Artist's rendering shows alleged spy Robert Hanssen (left) in court

TIME.com: From reading the affidavit, what's your impression of Hanssen?

Elaine Shannon: It's simply astonishing what he was able to do, and how long he was able to get away with it. Now, it's possible for someone who's clever enough to do this, and obviously he was that clever. He drove the same old cars, lived in the same house, didn't do the obvious things that would alert his fellow agents.

But he was also extremely bold. At a time when he knew the FBI had compromised three KGB agents, he was writing letters to two more — people he had never met before — and offering information for money. And he wrote at length — when you're doing something like this, trying to keep your identity a secret from both sides, you communicate tersely. You don't prattle on and on and on. That's how they caught the Unabomber.

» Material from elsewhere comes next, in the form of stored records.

/-!
# Route `PrimeLevelFamEdge`, crux K_A `MomentsBeyondDiagonal` (stmt-Parity-20007), line «petersson_layers» v4, stub `stub_diag`:
# **the SIXTEEN remainder kernels of order `(3,3)` under ONE set of constants (envelope exponent `8`), with the pointwise bounds of
# the six both-sided ones** (brick B4b of (R₃₃); the order-`(3,3)` twin of `…DiagRemOneThreeBose.twoSeq_eight₁₃`)

All sixteen continued Bose remainders `r_ab`, `a, b ≤ 3`, of the order-`(3,3)` remainder weight (hypothesis `hR` of
`…DiagDecorOrderThreeThreeAssembly.orderThreeThree_target_of_poly_of_remainder`) are obtained here UNIFORMLY from the generic
two-sequence estimate, in exactly the `Π`-form printed in `hR` (moments `μ₂, μ₄, μ₆ = ∫₀¹logᵐv·v/(1+v²)²` explicit), under ONE
envelope constant `C₀` and the common envelope `9C₀(1+|log 2αY²|)⁸`; for the six kernels that carry a both-sided `P₂ ⊗ P₂` monomial
(`(a,b) ∈ {(0,0),(0,1),(1,0),(0,2),(2,0),(1,1)}`) the small- and large-argument pointwise bounds `|r_ab(y)| ≤ C₀√y` (`y ≤ 1`),
`|r_ab(y)| ≤ C₀(1+log y)³` (`y ≥ 1`) come with the SAME `E_ab` — the inputs `hR2 / hRs / hRt` of
`…DiagRemBothSidedPow.abs_bothsided_primeSq_le_pow` (`N = 8`, `M = 3`).

* `abs_bose_rem_twoSeq_small_tail` — generic `(a,b)`: two-sequence estimate ∧ `|r_ab(y)| ≤ C₀√y` (`y ≤ 1`) ∧
  `|r_ab(y)| ≤ C₀(1+log y)^{a+b+1}` (`y ≥ 1`) under one constant (KMV form);
* `twoSeq_sixteen₃₃` — **the sixteen two-sequence estimates (disjunctive form) and the pointwise bounds of the six both-sided kernels.**

Def-free; theorems only. Helper `--supports stmt-Parity-20007`; closes nothing; K_A, K_B and the Parity summit are NOT proved;
nothing about Landau–Siegel zeros.

## References
* E. Kowalski, P. Michel, J. VanderKam, J. reine angew. Math. 526 (2000), (22)–(28) pp. 12–15 and Prop. 5.1 p. 18.
  [cite: KowalskiMichelVanderKam2000, (23)–(28) and Prop. 5.1 — derivation (order-(3,3) remainder, inner sums)]
-/

noncomputable section

open Real MeasureTheory Finset

namespace Summit.Parity.GeneralizedHardyLittlewood.Theorems.MomentsBeyondDiagonal.DiagCorner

He's a fascinating case. Hanssen had been assigned to the most important counterintelligence offices the FBI has, in New York and Washington. He knows how thorough the FBI is when it comes to catching spies. To think that he could do this and get away with it shows an amazing degree of arrogance.

On the one hand, he got away with this for 15 years. On the other hand, the FBI was able to amass an incredible amount of detail about it. When they arrested him and searched his car, they found two journals that described in detail what he was doing. You just don't leave incriminating evidence lying around your car. It's sloppy.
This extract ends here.